Was originally planned to end with the production number "Petting in the Park", but after seeing the complete numbers, the studio added the politically charged "My Forgotten Man" at the end, pointing out that while the cast is "in the money", many others were not Depression-era America were not. Remains of the old order are visible; in the final backstage scene, Ruby Keeler and the chorus girls are all wearing costumes for the number "Petting in the Park".
Cut from the release print was Ginger Rogers' version of "I've Got to Sing a Torch Song" (music by Harry Warren, lyrics by Al Dubin), crooned atop a piano. Ginger's prerecording still exists.
The musical numbers were added to the film after it was already finished due to the enormous success of Busby Berkeley's routines in 42nd Street (1933).
At one point Barney Hopkins (Ned Sparks) yells, "Cancel my contract with Warren and Dubin!" Harry Warren and Al Dubin were the most successful songwriting team in Hollywood at that time, and Warren in fact wrote all the songs for this picture.
Various people, including director Mervyn LeRoy and choreographer Busby Berkeley, have claimed credit for Ginger Rogers' pig-Latin rendition of "We're in the Money". In her autobiography, Rogers gives the credit to then Warner Bros executive Darryl F. Zanuck.
In the same scene where Ned Sparks yells, "Cancel my contract with Warren and Dubin!" he refers in passing to "the Astaires". At the time this film was being made, Fred Astaire and his sister Adele Astaire were the reigning brother/sister duo on Broadway.
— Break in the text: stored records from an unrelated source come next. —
import Summits.QuantumFields.YangMills.Theorems.BalabanUVNodesN11OmegaTopO3AtRecord13

/-!
# DAG node N11 — THE Ω-TOP CHILDREN AT THE RE-PINNED WITNESS `rePinH θ` (LOCATED, kernel-checked): 11a reads the generation weights at the BASE configuration, where the certificate
# family's `ζ_k(∅)` is `1 − w_k(s′^{all-large}_{k+1})(1, 1̄)` — IDENTICALLY `0` for `1 ≤ k < K` (p534515), the `V′`-INDEPENDENT constant `c₀ = 1 − w_0(s_bottom)(1, 1̄)` at `k = 0`;
# hence at `rePinH θ` the §2-form slot of EVERY child with `Ω_{k+1} = 𝕋`, `1 ≤ k < K`, is the ZERO FUNCTION (its (O3′) holds iff its 𝐓-slot vanishes a.e. on the support), and the
# top pair's new side at the first step is `c₀ · exp A_1(𝕋,𝕋; u₁, e₁)(U_1(V′))`

HEADER — WORK-UNIT METADATA.  Cell `pub-ymgap`, YM-PLAN Track A (HUMAN RULING D-0062), seat `pub-ymgap-dag-n11-d` (g18; N11 [B14], s2), route `BalabanUVNodes`, item K1⁹ =
stmt-QuantumFields-27364 (helper lane, `--kind proof --supports 27364 --as helper`, count-neutral).  [III] = [Balaban1988Convergent], [I] = [Balaban1987RG1].  Over this seat's g18
`…N11OmegaTopTStep` ∕ `…N11TopChildTStep` (11a's `𝐓_{k+1}` at the Ω-top children), g9 `…N11HistoryPinnedResidualDefs` ∕ `…N11RePinnedParamDefs` (`ZhPinOfRecord₁₃`, `rePinH`), g7
`…N11DiagonalPinAboveZero` (`wOfRecord_seqAllLarge_succ_eq_one`), node00-def-K0a's `Node00.Record13ResidualsR` (`ZrOfRecord₁₃`, `stepWeightPinOfRecord₁₃`), g3's `chiAW_empty_empty`.

WHY THIS FILE (a LOCATED reading, director-ym's «record other than print» class; nothing of Bałaban asserted or denied).  `…N11OmegaTopTStep` shows that at a child `s′` with
`Ω_{k+1}(s′) = 𝕋` the new side of (O3′) carries the factor `ζ_k(Ω^c_{k+1}) = ζ_k(∅)` of 11a's weights READ AT THE BASE CONFIGURATION `base_{k+1} V′` (unit gauge fields at the levels
`≤ k`, zero fluctuation).  This seat's own A6 inhabitant `rePinH θ` (g9) pins the history-indexed residual to the certificate family `ZhPinOfRecord₁₃`, which — off the no-expansion
histories, in particular on every history with `Ω_{k+1} = 𝕋` — IS node00-def-K0a's run-indexed `ZrOfRecord₁₃`: `ζ_k(∅)(ω) = 1 − w_k(s′^{all-large}_{k+1})((ω k).1, (ω k).1‾)` (`k < K`).
At the base configuration `(ω k).1 = 1`; and g7 proved `w_k(s′^{all-large}_{k+1}) ≡ 1` for `k ≥ 1` (the all-large labels resolve unity).  So: (a) for `1 ≤ k < K` the factor is `0` at
EVERY configuration — the §2-form slot `sect2Slot(W(s′), s′, t′, E′, U)` of every Ω-top child is the zero function whatever the supplier's terms, and its (O3′) clause holds iff its
𝐓-slot vanishes a.e. on the `χ_{k+1}`-support (on the live-selector line that is automatic: `slot_k` vanishes off the all-large history for `k ≥ 1`); (b) at `k = 0` the factor is
the `V′`-INDEPENDENT constant `c₀ = 1 − w_0(s_bottom)(1, 1̄)` (`1̄` = the average of the unit field), so the MAIN TERM's new side is `c₀ · exp A_1(𝕋, 𝕋; u₁, (∅,0), e₁)(U_1(base₁ V′))`.
In print `ζ(∅) = 1` (an empty resummation, [III] p.267); `c₀` is decided by the BOND values of def-R's classical-choice minimiser at unit data (flat by
`plaqHol_UminOfRecord_avgFamily_one`, but a pure gauge need not be (3.3)-close to `1`) — a design point for the K-lanes ∕ node00-def-T (ζ read at the pair configuration, or `ζ_0(∅)`
pinned to `1` where the unity row allows), recorded here as kernel facts about the tree's own objects.

WHAT THIS FILE PROVES (0 `def`, 0 `sorry`, standard axioms).  §1 `baseCfg_fst_of_ne` (the base configuration's gauge field at a level `j ≠ k` is `1`) · `not_isNoExpHistAt_of_Omega_univ` ·
★ `WtOfRecord₁₃H_rePinH_ζ_empty_of_Omega_univ` (`ζ_j(∅)(ω) = 1 − stepWeightPin_j(ω)` at every history with `Ω_{j+1} = 𝕋`, `j < K`) · ★★ `WtOfRecord₁₃H_rePinH_ζ_empty_eq_zero`
(`= 0` for `1 ≤ j < K`, ζ-unity) · ★★ `WtOfRecord₁₃H_rePinH_ζ_zero_empty_baseCfg` (`k = 0`: `= 1 − w_0(s′^{all-large}_1)(1, 1̄)`, `V′`-independent) · `WtOfRecord₁₃H_rePinH_w_univ_empty`
(`w_j(𝕋, ∅, ∅) ≡ 1`: `χ_A(∅,∅) = 1`, `quad ≡ 0`).  §2 ★★★ `sect2Slot_rePinH_eq_zero_of_Omega_univ` (`1 ≤ k < K`: the §2-form slot of every Ω-top child is the zero function) ·
★★★ `O3_rePinH_iff_ae_zero_of_Omega_univ` (its (O3′) clause ↔ «𝐓-slot `≡ 0` or `= 0` a.e. on the support») · ★★★ `sect2Slot_rePinH_top_pair_eq` (`k = 0`, top pair:
`sect2Slot = c₀ · exp A_1(…)(U_1(base₁V′))` with `c₀ = 1 − w_0(s′^{all-large}_1)(1, 1̄)`).

HONEST FRAMING.  LOCATED kernel facts about this seat's own witness family and K0a's residual of record (count-neutral); nothing of Bałaban asserted or refuted; K1⁹'s `∃θ` untouched
(other witnesses may pin ζ otherwise); N11 NOT discharged; K1⁹ NOT closed; no registered stub touched; counts unmoved (typed 28∕28 · discharged 5∕27 · A 5∕28).  One finite `𝕋⁴_{L^K}`
programme at fixed `ε = L^{−K}` — NOT ℝ⁴, NOT OS, NOT a mass gap, NOT Clay.  No `sorry`, `axiom`, `def`, `instance`, `notation`.  Sources (SHAPE only): [III] (1.11) p.248, p.267,
(2.18) p.257, (2.21)–(2.23) p.258, (3.2)–(3.5) p.265, (3.16) p.268, (3.20)–(3.21) p.269, (3.23)–(3.25) p.270; [I] Thm 1 p.259.
-/

noncomputable section

open MeasureTheory
open scoped BigOperators Matrix.Norms.L2Operator

namespace Summit.QuantumFields.YangMills.Theorems.BalabanUVNodesN11OmegaTopAtRePinH

open Literature.MathematicalPhysics.QuantumFieldTheory.Balaban1983to89 T4Continuum Node00 Node00.Tk B14.Eq218Concrete B14.Sect3Decomp
open BalabanUVNodesN11HistoryPinnedResidualDefs BalabanUVNodesN11RePinnedParamDefs
open BalabanUVNodesN11DiagonalPinAboveZero (wOfRecord_seqAllLarge_succ_eq_one)
open BalabanUVNodesN11OmegaTopTStep (sect2Slot_eq_of_Omega_univ)
open BalabanUVNodesN11TopChildTStep (sect2Slot_top_eq_exp)

variable {F : T4Family} {N : ℕ} [NeZero N]

/-! ## §1. The certificate family's `ζ_j(∅)` at a history with `Ω_{j+1} = 𝕋`, and at the base configuration -/

section Zeta

variable (θ : Stage13HParams F N) (p : B12.RunParams)

omit [NeZero N] in
/-- The base configuration's gauge field at a level `j ≠ k` is the unit field. [cite: Balaban1988Convergent, (2.18) p.257 (bookkeeping)] -/
theorem baseCfg_fst_of_ne {V : Type} [Zero V] {k j : ℕ} (hj : j ≠ k) (Vk : GaugeField (F.P p.K) k (SU N)) :
    ((baseCfg (V := V) k Vk) j).1 = fun _ => 1 := by
  funext b
  show (if h : j = k then Vk (h ▸ b) else 1) = 1
  rw [dif_neg hj]

/-- **NO no-expansion history of length `j+1` has the raw sets of a history with `Ω_{j+1} = 𝕋`.** [cite: Balaban1988Convergent, (2.18) p.257, (2.22) p.258 (bookkeeping)] -/
theorem not_isNoExpHistAt_of_Omega_univ {n j : ℕ} (s' : SeqOfRecord F θ.ν θ.τ9.M (gOfRecord₁₃ F N θ.toStage13Params p) p.K n)
    (hΩ : s'.Ω (j + 1) = Set.univ) :
    ¬ (j < p.K ∧ ∃ s : SeqOfRecord F θ.ν θ.τ9.M (gOfRecord₁₃ F N θ.toStage13Params p) p.K (j + 1), IsNoExpHistAt (θ := θ.toStage13Params) (p := p) s'.Ω s'.Λ j s) := by
  rintro ⟨-, s, hs⟩
  have h := hs.Ω_top
  rw [hs.Ω_eq, truncWindow_of_mem (j + 1) s'.Ω (Nat.succ_pos j) le_rfl, hΩ] at h
  exact univ_ne_empty_site (F := F) p.K h

/-- ★ **AT `rePinH θ`, ON A HISTORY WITH `Ω_{j+1} = 𝕋` (`j < K`): `ζ_j(∅)(ω) = 1 − w_j(s′^{all-large}_{j+1})((ω j).1, (ω j).1‾)`** — the certificate family falls
back to K0a's run-indexed residual there. [cite: Balaban1988Convergent, (1.11) p.248, p.267, (3.16)–(3.20) pp.268–269] -/
theorem WtOfRecord₁₃H_rePinH_ζ_empty_of_Omega_univ {n j : ℕ} (hj : j < p.K)
    (s' : SeqOfRecord F θ.ν θ.τ9.M (gOfRecord₁₃ F N θ.toStage13Params p) p.K n) (hΩ : s'.Ω (j + 1) = Set.univ) (ω : MultiCfg (F.P p.K) (SU N) (FluctV N)) :
    (WtOfRecord₁₃H F N (rePinH θ) p s').ζ j ∅ ω = 1 - stepWeightPinOfRecord₁₃ F N θ.toStage13Params p j ω := by
  show (ZhPinOfRecord₁₃ θ.toStage13Params p s'.Ω s'.Λ).ζ0 j ∅ ω = _
  rw [ZhPinOfRecord₁₃_ζ0_of_not (not_isNoExpHistAt_of_Omega_univ θ p s' hΩ), ZrOfRecord₁₃_ζ0_empty hj]

/-- ★★ **… WHICH IS `0` FOR `1 ≤ j < K`** (ζ-unity of def-T's label residual): the all-large-field labels of an old term with `Λ_j = ∅` resolve unity, `w_j(s′^{all-large}_{j+1}) ≡ 1`
(p534515). [cite: Balaban1988Convergent, (3.2)–(3.5) p.265, (3.16) p.268, (3.20)–(3.21) p.269, p.267] -/
theorem WtOfRecord₁₃H_rePinH_ζ_empty_eq_zero (hζu : IsZetaUnity F N θ.ν θ.τ9.M θ.ζ) {n j : ℕ} (h1 : 1 ≤ j) (hj : j < p.K)
    (s' : SeqOfRecord F θ.ν θ.τ9.M (gOfRecord₁₃ F N θ.toStage13Params p) p.K n) (hΩ : s'.Ω (j + 1) = Set.univ) (ω : MultiCfg (F.P p.K) (SU N) (FluctV N)) :
    (WtOfRecord₁₃H F N (rePinH θ) p s').ζ j ∅ ω = 0 := by
  rw [WtOfRecord₁₃H_rePinH_ζ_empty_of_Omega_univ θ p hj s' hΩ ω, sub_eq_zero]
  exact (wOfRecord_seqAllLarge_succ_eq_one θ.ν θ.τ9.M θ.A₁ p (gOfRecord₁₃ F N θ.toStage13Params p) hζu h1 ((ω j).1)
    ((avOfRecord F N p.K j).avg (ω j).1)).symm

/-- ★★ **AT `k = 0`, READ AT 11a's BASE CONFIGURATION, THE FACTOR IS A `V′`-INDEPENDENT CONSTANT**: `ζ_0(∅)(base₁ V′) = 1 − w_0(s′^{all-large}_1)(1, 1̄)` (`0 < K`) — the base
configuration's level-`0` gauge field is the unit field. [cite: Balaban1988Convergent, (1.11) p.248, (2.18) p.257, (3.2)–(3.5) p.265] -/
theorem WtOfRecord₁₃H_rePinH_ζ_zero_empty_baseCfg (hK : 0 < p.K) {n : ℕ}
    (s' : SeqOfRecord F θ.ν θ.τ9.M (gOfRecord₁₃ F N θ.toStage13Params p) p.K n) (hΩ : s'.Ω 1 = Set.univ) (V' : GaugeField (F.P p.K) 1 (SU N)) :
    (WtOfRecord₁₃H F N (rePinH θ) p s').ζ 0 ∅ (baseCfg (V := FluctV N) 1 V') =
      1 - wOfRecord₉ F N θ.toStage9Params p (gOfRecord₁₃ F N θ.toStage13Params p) 0
        (seqAllLargeOfRecord F θ.ν θ.τ9.M (gOfRecord₁₃ F N θ.toStage13Params p) p.K 1) (fun _ => 1) ((avOfRecord F N p.K 0).avg fun _ => 1) := by
  rw [WtOfRecord₁₃H_rePinH_ζ_empty_of_Omega_univ θ p hK s' hΩ]
  unfold stepWeightPinOfRecord₁₃
  rw [baseCfg_fst_of_ne p (V := FluctV N) Nat.zero_ne_one V']

/-- **THE A-SIDE FACTOR OF THE EMPTY REGIONS IS `1` at `rePinH θ`**: `w_j(𝕋, ∅, ∅) ≡ 1` (`χ_A(∅, ∅) = 1`, the certificate family's `quad ≡ 0`).
[cite: Balaban1988Convergent, (2.21) p.258, (3.21) p.269, (3.23) p.270 (bookkeeping)] -/
theorem WtOfRecord₁₃H_rePinH_w_univ_empty {n : ℕ} (s' : SeqOfRecord F θ.ν θ.τ9.M (gOfRecord₁₃ F N θ.toStage13Params p) p.K n) (j : ℕ)
    (ω : MultiCfg (F.P p.K) (SU N) (FluctV N)) : (WtOfRecord₁₃H F N (rePinH θ) p s').w j Set.univ ∅ ∅ ω = 1 := by
  show chiAW F N (FluctV N) θ.ν θ.A₁ p (gOfRecord₁₃ F N θ.toStage13Params p) j ∅ ∅ ω *
      Real.exp (-(1 / 2 : ℝ) * (ZhPinOfRecord₁₃ θ.toStage13Params p s'.Ω s'.Λ).quad j Set.univ ω) = 1
  rw [chiAW_empty_empty, ZhPinOfRecord₁₃_quad, mul_zero, Real.exp_zero, one_mul]

end Zeta

/-! ## §2. Consequences for the (O3′) clause at the Ω-top children of `rePinH θ` -/

section Consequences

variable (θ : Stage13HParams F N) (p : B12.RunParams)

/-- ★★★ **AT `rePinH θ`, FOR `1 ≤ k < K`, THE §2-FORM SLOT OF EVERY CHILD WITH `Ω_{k+1} = 𝕋` IS THE ZERO FUNCTION** — whatever the term values, constant and background map
(every summand of `…N11OmegaTopTStep.sect2Slot_eq_of_Omega_univ` carries the factor `ζ_k(∅)(base V′) = 0`). [cite: Balaban1988Convergent, (2.18) p.257, (2.23) p.258, (3.23)–(3.25) p.270] -/
theorem sect2Slot_rePinH_eq_zero_of_Omega_univ (hζu : IsZetaUnity F N θ.ν θ.τ9.M θ.ζ) {k : ℕ} (h1 : 1 ≤ k) (hk : k < p.K)
    (s' : SeqOfRecord F θ.ν θ.τ9.M (gOfRecord₁₃ F N θ.toStage13Params p) p.K (k + 1)) (hΩ : s'.Ω (k + 1) = Set.univ)
    (Sg : Sect2.Setting (MatA N) (SU N)) (Rz : Sect2.Residual (F.P p.K) (MatA N)) (t : Sect2.TermValues (F.P p.K) (MatA N) (FluctV N) θ.τ9.M) (E' : ℝ) (U : BgMap F N p.K) :
    sect2Slot F N (FluctV N) p.K Sg Rz (WtOfRecord₁₃H F N (rePinH θ) p s') s' t E' U = 0 := by
  classical
  funext V'
  rw [sect2Slot_eq_of_Omega_univ F N θ.ν θ.τ9 p (gOfRecord₁₃ F N θ.toStage13Params p) k Sg Rz (WtOfRecord₁₃H F N (rePinH θ) p s') s' hΩ t E' U V'
    (hdec := fun a b => Classical.propDecidable (a = b))]
  refine Finset.sum_eq_zero fun Y _ => ?_
  rw [hΩ, Set.compl_univ, WtOfRecord₁₃H_rePinH_ζ_empty_eq_zero θ p hζu h1 hk s' hΩ, zero_mul]

/-- ★★★ **HENCE ITS (O3′) CLAUSE HOLDS IFF ITS 𝐓-SLOT VANISHES (a.e. on the support)**: at `rePinH θ`, `1 ≤ k < K`, for a child `s′` with `Ω_{k+1}(s′) = 𝕋` and the slot family of ANY
parameter `θ′` on the left: «`slotT_{k+1}(s′) = 0 ∨ ∀ᵐ V′, χ ≠ 0 → slotT_{k+1}(s′)(V′) = sect2Slot(W^{rePinH θ}(s′), …)(V′)`» ↔ «`slotT_{k+1}(s′) = 0 ∨ ∀ᵐ V′, χ ≠ 0 → slotT_{k+1}(s′)(V′) = 0`».
(On the live-selector line the right member holds trivially for `k ≥ 1`: the old slot vanishes off the all-large history.) [cite: Balaban1988Convergent, Thm 1 p.262, (3.24)–(3.25) p.270, (2.18) p.257] -/
theorem O3_rePinH_iff_ae_zero_of_Omega_univ (hζu : IsZetaUnity F N θ.ν θ.τ9.M θ.ζ) {k : ℕ} (h1 : 1 ≤ k) (hk : k < p.K)
    (s' : SeqOfRecord F θ.ν θ.τ9.M (gOfRecord₁₃ F N θ.toStage13Params p) p.K (k + 1)) (hΩ : s'.Ω (k + 1) = Set.univ)
    (Sg : Sect2.Setting (MatA N) (SU N)) (Rz : Sect2.Residual (F.P p.K) (MatA N)) (t : Sect2.TermValues (F.P p.K) (MatA N) (FluctV N) θ.τ9.M) (E' : ℝ) (U : BgMap F N p.K)
    (T : Density (F.P p.K) (k + 1) (SU N)) (χ : Density (F.P p.K) (k + 1) (SU N)) :
    (T = 0 ∨ ∀ᵐ V' ∂fieldMeasure (F.P p.K) (k + 1) (SU N), χ V' ≠ 0 → T V' = sect2Slot F N (FluctV N) p.K Sg Rz (WtOfRecord₁₃H F N (rePinH θ) p s') s' t E' U V') ↔
      (T = 0 ∨ ∀ᵐ V' ∂fieldMeasure (F.P p.K) (k + 1) (SU N), χ V' ≠ 0 → T V' = 0) := by
  rw [sect2Slot_rePinH_eq_zero_of_Omega_univ θ p hζu h1 hk s' hΩ Sg Rz t E' U]
  exact Iff.rfl

/-- ★★★ **THE TOP PAIR AT THE FIRST STEP, AT `rePinH θ`: THE NEW SIDE IS `c₀ · exp A_1`** with the `V′`-INDEPENDENT constant `c₀ = 1 − w_0(s′^{all-large}_1)(1, 1̄)` (`0 < K`):
`sect2Slot(W^{rePinH θ}(s′), s′, u₁, e₁, U)(V′) = (1 − w_0(s′^{all-large}_1)(1, 1̄)) · exp A_1(s′; u₁, (∅, 0), e₁)(U(base-gauge₁ V′))` at `s′ = (𝕋, 𝕋)`.
[cite: Balaban1988Convergent, (2.18) p.257, (2.22)–(2.23) p.258, (3.2)–(3.5) p.265, (1.11) p.248; Balaban1987RG1, Thm 1 p.259] -/
theorem sect2Slot_rePinH_top_pair_eq (hK : 0 < p.K) (s' : SeqOfRecord F θ.ν θ.τ9.M (gOfRecord₁₃ F N θ.toStage13Params p) p.K 1)
    (hΩ : s'.Ω 1 = Set.univ) (hΛ : s'.Λ 1 = Set.univ)
    (Sg : Sect2.Setting (MatA N) (SU N)) (Rz : Sect2.Residual (F.P p.K) (MatA N)) (u₁ : Sect2.TermValues (F.P p.K) (MatA N) (FluctV N) θ.τ9.M) (e₁ : ℝ) (U : BgMap F N p.K)
    (V' : GaugeField (F.P p.K) 1 (SU N)) :
    sect2Slot F N (FluctV N) p.K Sg Rz (WtOfRecord₁₃H F N (rePinH θ) p s') s' u₁ e₁ U V' =
      (1 - wOfRecord₉ F N θ.toStage9Params p (gOfRecord₁₃ F N θ.toStage13Params p) 0
          (seqAllLargeOfRecord F θ.ν θ.τ9.M (gOfRecord₁₃ F N θ.toStage13Params p) p.K 1) (fun _ => 1) ((avOfRecord F N p.K 0).avg fun _ => 1)) *
        Real.exp ((sect2ActionDataOfRecord F N (FluctV N) p.K Sg Rz s' u₁ (fun _ => ∅, fun _ => 0) e₁).action23 1
          (U (fun j => ((baseCfg (V := FluctV N) 1 V') j).1))) := by
  rw [sect2Slot_top_eq_exp (FluctV N) p.K Sg Rz (WtOfRecord₁₃H F N (rePinH θ) p s') s' hΩ hΛ u₁ e₁ U V', Finset.prod_range_one,
    WtOfRecord₁₃H_rePinH_ζ_zero_empty_baseCfg θ p hK s' hΩ V', WtOfRecord₁₃H_rePinH_w_univ_empty θ p s' 0, mul_one]

end Consequences

end Summit.QuantumFields.YangMills.Theorems.BalabanUVNodesN11OmegaTopAtRePinH

end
Fred's next partner Ginger Rogers is in this scene where he and his sister are mentioned.
At 5:55 PM PST on March 10, 1933, the Long Beach earthquake hit southern California, measuring 6.4 on the Richter scale. When the earthquake hit, Busby Berkeley was filming the "Shadow Waltz" dance sequence on a sound stage on the Warner Brothers lot in Burbank. The earthquake caused a blackout on the sound stage and short-circuited some of the neon-tubed violins. Berkeley was almost thrown from a camera boom, and dangled by one hand until he could pull himself back up. Since many of the chorus girls in the dance number were on a 30-foot-high scaffold, Berkeley yelled for them to sit down and wait until the stage hands and technicians could open the sound stage doors and let in some light.
According to the final shooting script, Gold Diggers was supposed to end with a reprise of the Gold Diggers Song (We're in the Money), preceded by the Shadow Waltz. Pettin' in the Park was paired with 'Remember my Forgotten Man' much earlier in the film.